### Task statement
Each line of the records that holds the word "factor" should be copied out.

(Records from a collection)

import Summits.CriticalPhenomena.PercolationContinuityZ3.Theorems.PercNearOneGluingNoHeavyLowerTailSahiQuantitativeHarris
import HarnessLib

/-!
# Quantitative Harris, the SYMMETRIC sharp constant: `(Σ_{t<|s|} θ^t)·Σ_{e∈s} J_e(f,g) ≤ |s|·Cov(f,g)` whenever `θ ≤ min(q_e, 1−q_e)`

Support file (`--supports stmt-CriticalPhenomena-4575`), prover seat `prim-rate-mine-2` (lane prim-rate, constants-miner (c), BENCH row M2-R1,
REF-SIGNED).  No definitions, no named facts, no sorries; standard axioms.  Companion of `…SahiQuantitativeHarris.lean` (ordered peeling).

`QuantHarris.peelSum_le_cov` gives, along ONE order of the coordinates, the coefficients `Π_{s<t} min(q_{j_s},1−q_{j_s})`; its symmetric
consequence `Σ_j J_j ≤ |ι|·Cov` (`sum_coinfluence_le_card_mul_cov`) keeps only the leading `1`.  THIS FILE proves the symmetric bound with the
full geometric factor: if `θ ≤ min(q_e, 1−q_e)` for every coordinate, then for every finite set `s` of coordinates and nonnegative monotone `f, g`

  `(Σ_{t<|s|} θ^t) · Σ_{e∈s} J_e(f,g) ≤ |s| · (E(fg) − E f·E g)`      (`QuantHarris.geomSum_mul_sum_coinfluence_le`),

i.e. `Cov(f,g) ≥ c(θ,m)·Σ_e J_e` with `c(θ,m) = (1 + θ + … + θ^{m−1})/m` (`= (1−θ^m)/(m(1−θ))`; `(2/m)(1−2^{−m})` at `q ≡ ½`).  This constant is
SHARP: for `q_e ≡ q ≤ ½` (`θ = q`) equality holds at `f = g = Π_e x_e` (lane census / PROOFS.md P1: `Cov = q^m(1−q^m)`,
`Σ_e J_e = m(1−q)q^m`).  Proof: an exchangeable induction on `|s|` — for each `e ∈ s`, `Cov = J_e + Cov(E_e f, E_e g)`
(`cov_eq_coinfluence_add_cov_condAvg`), the induction hypothesis for `s∖e` applied to `(E_e f, E_e g)`, and `J_{e'}(E_e f, E_e g) ≥ θ·J_{e'}(f,g)`
(`min_mul_coinfluence_le_coinfluence_condAvg`); summing over `e ∈ s` gives `|s|(|s|−1)·Cov ≥ (|s|−1)(1 + θ·Σ_{t<|s|−1}θ^t)·Σ_e J_e`.
[cite: Harris1960, Lemma 4.1 (p. 16)] [cite: FortuinKasteleynGinibre1971, Prop. 1 (p. 91)]
-/

namespace Summit.CriticalPhenomena.PercolationContinuityZ3.Theorems

namespace QuantHarris

open Finset Literature.Combinatorics.Sahi2008 SahiSubsetChord SahiCoSingleton

variable {ι : Type*} [Fintype ι] [DecidableEq ι]

/-- **Symmetric quantitative Harris with the geometric factor.**  If `0 ≤ θ ≤ min(q_e, 1−q_e)` for all `e`, then for every finite set `s` of
coordinates and nonnegative monotone `f, g`:  `(Σ_{t<|s|} θ^t)·Σ_{e∈s} J_e(f,g) ≤ |s|·(E(fg) − E f·E g)`. [this file] -/
theorem geomSum_mul_sum_coinfluence_le {q : ι → ℝ} (hq : ∀ i, 0 ≤ q i ∧ q i ≤ 1) {θ : ℝ} (hθ0 : 0 ≤ θ)
    (hθ : ∀ i, θ ≤ min (q i) (1 - q i)) :
    ∀ (s : Finset ι) (f g : (ι → Bool) → ℝ), (∀ x, 0 ≤ f x) → (∀ x, 0 ≤ g x) → Monotone f → Monotone g →
      (∑ t ∈ range s.card, θ ^ t) * ∑ e ∈ s, coinfluence q e f g
        ≤ (s.card : ℝ) * (ex (prodWeight q) (f * g) - ex (prodWeight q) f * ex (prodWeight q) g) := by
  -- strong induction on `|s|`
  have main : ∀ (N : ℕ) (s : Finset ι), s.card = N → ∀ (f g : (ι → Bool) → ℝ), (∀ x, 0 ≤ f x) → (∀ x, 0 ≤ g x) →
      Monotone f → Monotone g →
      (∑ t ∈ range s.card, θ ^ t) * ∑ e ∈ s, coinfluence q e f g
        ≤ (s.card : ℝ) * (ex (prodWeight q) (f * g) - ex (prodWeight q) f * ex (prodWeight q) g) := by
    intro N
    induction N with
    | zero =>
      intro s hs f g _ _ _ _
      rw [Finset.card_eq_zero.1 hs]
      simp
    | succ N ih =>
      intro s hs f g hf0 hg0 hf hg
      set C : ℝ := ex (prodWeight q) (f * g) - ex (prodWeight q) f * ex (prodWeight q) g with hC
      -- for each `e ∈ s`: `N·C ≥ N·J_e + θ·(Σ_{t<N} θ^t)·Σ_{e'∈s∖e} J_{e'}`
      have hstep : ∀ e ∈ s, (N : ℝ) * coinfluence q e f g + θ * (∑ t ∈ range N, θ ^ t) * ∑ e' ∈ s.erase e, coinfluence q e' f g
          ≤ (N : ℝ) * C := by
        intro e he
        have hcard : (s.erase e).card = N := by rw [Finset.card_erase_of_mem he, hs]; rfl
        -- the identity `C = J_e + Cov(E_e f, E_e g)`
        have hid := cov_eq_coinfluence_add_cov_condAvg q e f g
        -- IH for `s.erase e` with the averaged functions
        have hIH := ih (s.erase e) hcard (condAvg q e f) (condAvg q e g) (condAvg_nonneg hq hf0 e) (condAvg_nonneg hq hg0 e)
          (condAvg_mono hq hf e) (condAvg_mono hq hg e)
        rw [hcard] at hIH
        -- Step 2 termwise on `s.erase e`
        have hterm : ∀ e' ∈ s.erase e, θ * coinfluence q e' f g ≤ coinfluence q e' (condAvg q e f) (condAvg q e g) := by
          intro e' he'
          have hne : e' ≠ e := Finset.ne_of_mem_erase he'
          have h1 := min_mul_coinfluence_le_coinfluence_condAvg hq hne hf hg
          have hJ0 : 0 ≤ coinfluence q e' f g := by
            unfold coinfluence
            refine mul_nonneg (mul_nonneg (hq e').1 (by linarith [(hq e').2])) ?_
            exact ex_nonneg (SahiSubsetChord.prodWeight_nonneg hq) fun x => mul_nonneg (pivDiff_nonneg hf e' x) (pivDiff_nonneg hg e' x)
          exact le_trans (mul_le_mul_of_nonneg_right (hθ e) hJ0) h1
        have hsum : θ * ∑ e' ∈ s.erase e, coinfluence q e' f g ≤ ∑ e' ∈ s.erase e, coinfluence q e' (condAvg q e f) (condAvg q e g) := by
          rw [Finset.mul_sum]; exact Finset.sum_le_sum hterm
        have hgeom0 : 0 ≤ ∑ t ∈ range N, θ ^ t := Finset.sum_nonneg fun t _ => pow_nonneg hθ0 t
        have h2 : θ * (∑ t ∈ range N, θ ^ t) * ∑ e' ∈ s.erase e, coinfluence q e' f g
            ≤ (∑ t ∈ range N, θ ^ t) * ∑ e' ∈ s.erase e, coinfluence q e' (condAvg q e f) (condAvg q e g) := by
          calc θ * (∑ t ∈ range N, θ ^ t) * ∑ e' ∈ s.erase e, coinfluence q e' f g
              = (∑ t ∈ range N, θ ^ t) * (θ * ∑ e' ∈ s.erase e, coinfluence q e' f g) := by ring
            _ ≤ (∑ t ∈ range N, θ ^ t) * ∑ e' ∈ s.erase e, coinfluence q e' (condAvg q e f) (condAvg q e g) :=
                mul_le_mul_of_nonneg_left hsum hgeom0
        rw [hC, hid]
        nlinarith [hIH, h2]
      -- sum `hstep` over `e ∈ s`
      have hsumstep := Finset.sum_le_sum hstep
      rw [Finset.sum_const, nsmul_eq_mul, hs] at hsumstep
      -- Σ_e Σ_{e'∈s∖e} J_{e'} = N · Σ_e J_e   (each `e'` is missed exactly once)
      have hdouble : ∑ e ∈ s, ∑ e' ∈ s.erase e, coinfluence q e' f g = (N : ℝ) * ∑ e ∈ s, coinfluence q e f g := by
        have : ∀ e ∈ s, ∑ e' ∈ s.erase e, coinfluence q e' f g = (∑ e' ∈ s, coinfluence q e' f g) - coinfluence q e f g := by
          intro e he
          rw [← Finset.add_sum_erase s _ he]; ring
        rw [Finset.sum_congr rfl this, Finset.sum_sub_distrib, Finset.sum_const, nsmul_eq_mul, hs]
        push_cast
        ring
      rw [Finset.sum_add_distrib, ← Finset.mul_sum, ← Finset.mul_sum, hdouble] at hsumstep
      -- the geometric identity `Σ_{t<N+1} θ^t = 1 + θ·Σ_{t<N} θ^t`
      have hgeom : ∑ t ∈ range (N + 1), θ ^ t = 1 + θ * ∑ t ∈ range N, θ ^ t := by
        rw [Finset.sum_range_succ', pow_zero, Finset.mul_sum]
        simp only [pow_succ]
        ring
      rw [hs, hgeom]
      push_cast
      -- from `N·ΣJ + θ S_N · N·ΣJ ≤ (N+1)·N·C` conclude `(1 + θ S_N)·ΣJ ≤ (N+1)·C`
      rcases Nat.eq_zero_or_pos N with hN0 | hNpos
      · -- `|s| = 1`: the one-coordinate bound
        subst hN0
        obtain ⟨e, rfl⟩ := Finset.card_eq_one.1 hs
        simp only [Finset.sum_singleton, range_zero, Finset.sum_empty, mul_zero, add_zero, one_mul, Nat.cast_zero, zero_add]
        have h := peelSum_le_cov hq [e] (List.nodup_singleton e) f g hf0 hg0 hf hg
        simpa using h
      · have hNr : (0 : ℝ) < N := by exact_mod_cast hNpos
        push_cast at hsumstep
        have key : (N : ℝ) * ((1 + θ * ∑ t ∈ range N, θ ^ t) * ∑ e ∈ s, coinfluence q e f g) ≤ (N : ℝ) * (((N : ℝ) + 1) * C) := by
          have e1 : (N : ℝ) * ((1 + θ * ∑ t ∈ range N, θ ^ t) * ∑ e ∈ s, coinfluence q e f g)
              = (N : ℝ) * ∑ e ∈ s, coinfluence q e f g + θ * (∑ t ∈ range N, θ ^ t) * ((N : ℝ) * ∑ e ∈ s, coinfluence q e f g) := by
            ring
          have e2 : (N : ℝ) * (((N : ℝ) + 1) * C) = ((N : ℝ) + 1) * ((N : ℝ) * C) := by ring
          rw [e1, e2]
          exact hsumstep
        exact le_of_mul_le_mul_left key hNr
  intro s f g hf0 hg0 hf hg
  exact main s.card s rfl f g hf0 hg0 hf hg

/-- **The sharp symmetric constant on the whole cube**: if `θ ≤ min(q_e, 1−q_e)` for all `e`, then
`(Σ_{t<|ι|} θ^t)·Σ_e J_e(f,g) ≤ |ι|·Cov(f,g)`, i.e. `Cov ≥ ((1 + θ + ⋯ + θ^{m−1})/m)·Σ_e q_e(1−q_e)E[Δ_e fΔ_e g]` — attained by the AND
of all coordinates when `q ≡ θ ≤ ½`. [this file] -/
theorem geomSum_mul_sum_coinfluence_le_card_mul_cov {q : ι → ℝ} (hq : ∀ i, 0 ≤ q i ∧ q i ≤ 1) {θ : ℝ} (hθ0 : 0 ≤ θ)
    (hθ : ∀ i, θ ≤ min (q i) (1 - q i)) (f g : (ι → Bool) → ℝ) (hf0 : ∀ x, 0 ≤ f x) (hg0 : ∀ x, 0 ≤ g x)
    (hf : Monotone f) (hg : Monotone g) :
    (∑ t ∈ range (Fintype.card ι), θ ^ t) * ∑ e, coinfluence q e f g
      ≤ (Fintype.card ι : ℝ) * (ex (prodWeight q) (f * g) - ex (prodWeight q) f * ex (prodWeight q) g) := by
  have h := geomSum_mul_sum_coinfluence_le hq hθ0 hθ Finset.univ f g hf0 hg0 hf hg
  rwa [Finset.card_univ] at h

end QuantHarris

end Summit.CriticalPhenomena.PercolationContinuityZ3.Theorems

### Exercise solution
full geometric factor: if `θ ≤ min(q_e, 1−q_e)` for every coordinate, then for every finite set `s` of coordinates and nonnegative monotone `f, g`
/-- **Symmetric quantitative Harris with the geometric factor.**  If `0 ≤ θ ≤ min(q_e, 1−q_e)` for all `e`, then for every finite set `s` of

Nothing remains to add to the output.